How to deal with cyclic foreign keys
Sometimes cyclic foreign keys can’t be avoided, but modern SQL features make it quite easy to insert new data without a big hussle.
Setup
Let’s assume we have the following two tables:
create table department
(
id integer primary key,
name varchar(50) not null unique
manager_id integer not null
);
create table employee
(
id integer primary key,
name varchar(50) not null,
department_id integer not null
);
alter table department
add foreign key (manager_id) references employee;
alter table employee
add foreign key (department_id) references department;
As both foreign key columns are defined as NOT NULL
, the usual approach of first inserting a NULL
value first and update the row later with an existing value is not applicable.
Note that in reality, I would expect at least one of those columns to be nullable though.
Running two independent inserts won’t work as we can’t insert into the department
table without a manager_id
and we can’t insert into the employee
table without a department_id
.
With modern SQL, we do however have two approaches to insert departments and employees that reference each other.
Deferred constraints
The problem stems from the fact that the database evaluates the constraints at the end of the INSERT
statement. But when the first INSERT
is executed, the referenced values for the second table don’t exists (and vice versa).
A solution to this problem is a constraint that is checked when the transaction is committed, rather then after each INSERT
statement.
Precisely for this situation, Postgres (and Oracle) allow constraints to be defined as “deferrable” which enables just that: an evaluation of the constraint at COMMIT
time.
The constraint can be defined as “always deferred” or you can turn the “deferrable” behaviour on or off when you need it:
alter table department
add foreign key (manager_id) references employee
deferrable initially immediate;
alter table employee
add foreign key (department_id) references department
deferrable initially immediate;
After creating the constraints like that, they behave exactly like any other constraint: they are evaluated when running the DML statement (because of the INITIALLY IMMEDIATE
option).
But the deferrable
attribute allows us to defer the check until the end of the transaction. This is done using the SET CONSTRAINTS
command:
With that command it’s either possible to do this for a named constraint instead or for all constraints that allow to be deferred.

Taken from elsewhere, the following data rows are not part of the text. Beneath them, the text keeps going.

import Summits.AtomisticToContinuum.HydrodynamicLimit.Theorems.CollisionIsometryCLTMacroClosureEngineBlockClosure
import Summits.AtomisticToContinuum.HydrodynamicLimit.Theorems.CollisionIsometryCLTMacroClosureStubBalanceB1
import HarnessLib

/-!
# Sub-goal `engine_trajectoryIntegrable` of the lead's `engine_incrementBound` (line `IdeatorTwoGen1Sketch`,
# crux `MacroClosure`, stmt-AtomisticToContinuum-14870) — helpers A: block functionals along a continuous path

Support file (`--supports stmt-AtomisticToContinuum-14870`) for the registered sub-goal
`Barycentric.engine_trajectoryIntegrable` (time-integrability of the functionals of the increment bound along one
good trajectory); it lands the registered helper sub-goal `Barycentric.engine_trajectoryIntegrable_pieces`.
Namespace `Barycentric.EngineTrajectoryIntegrable`:

* `continuous_pathBlocks`, `continuous_pathBlocks'` — along a CONTINUOUS path of configurations `p ↦ w(p)` and a
  continuous centre `p ↦ ξ(p)` the block fields `ρ̄, m̄, Ē` are continuous, and so are `ū, θ̄, D, q` when no
  block is empty (every block functional is a finite sum over the particles);
* `integrableOn_integral_Icc` — Fubini: `G` integrable on `[a, b] × 𝕋³` ⟹ `s ↦ ∫ₓ G(s, x) dx` integrable on
  `[a, b]`; `integrableOn_clm_apply` — a continuous operator field applied to an integrable field on a compact;
* `integrableOn_pressure_path`, `integrableOn_flux_path` — along a band path (`c₁ ≤ ρ̄ ≤ σ⁻³` everywhere) the
  block pressure `p̄ = ρ̄ θ̄ Z(ρ̄σ³)` (with `Z` measurable, bounded on the band by Ruelle convexity
  `HsFreeEnergyConvex`) and the hs-Euler fluxes `Fⱼ(Ū)` are integrable on compacts of `ℝ × 𝕋³`;
* `pieces` = `engine_trajectoryIntegrable_pieces` — for a classical solution in the chamber of `ThermoChamber η₃`
  and a continuous band path `W` on `[a, b] ⊆ [0, t]`, `t < T`, the three block functionals
  `s ↦ prodBlock(s, W s)`, `s ↦ ∫ₓ ccClosure(s, W s, x) dx`, `s ↦ ∫ₓ (Σ D² + |q|²)(W s)` are integrable on
  `[a, b]`: their integrands are integrable on `[a, b] × 𝕋³` (jointly continuous block and derivative fields,
  bounded measurable block pressure), hence Fubini.
-/

noncomputable section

So with the following script, we can insert the new department and all employees without an error:
begin transaction;
set constraints all deferred;
insert into department
(id, name, manager_id)
values
(1, 'Maintenance', 42);
insert into employee
(id, name, department_id)
values
(1, 'Arthur', 1),
(2, 'Ford', 1),
(42, 'Marvin', 1);
commit;
The employee_id
42 doesn’t exist when the department is inserted. But the database does not complain, because the foreign key will only be checked when the COMMIT
is issued. After inserting the employees all foreign keys are correct and the COMMIT
will succeed.
Setting a constraint to deferrable (either as INITIALLY DEFERRED
or through a SET CONSTRAINTS
statement), incurs a memory overhead that might be substantial when processing many rows. If inserting depending rows is the exception rather then the common case, it is recommended to define the constraints as INITIALLY IMMEDIATE
and only make them deferred when really needed.
Data modifying common table expressions.
Postgres offers an even more elegant solution: it’s possible to combine the two INSERT
statements into a single statement using a common table expression.
Because it’s a single statement, there is no need to define the constraints as deferrable, as the constraints are checked at the end of the statement.
The above inserts can be rewritten to the following statement (without the need for deferrable constraints)
with new_deparment as (
insert into department
(id, name, manager_id)
values
(1, 'Maintenance', 42);
)
insert into employee
(id, name, department_id)
values
(1, 'Arthur', 1),
(2, 'Ford', 1),
(42, 'Marvin', 1);
The advantage of this is that it’s also possible even when it’s not possible to use explicit transactions (e.g. because the connection is set to auto-commit).
Conclusion
While it’s best to avoid cyclic foreign keys to begin with, it is rather easy to deal with them when needed with modern SQL.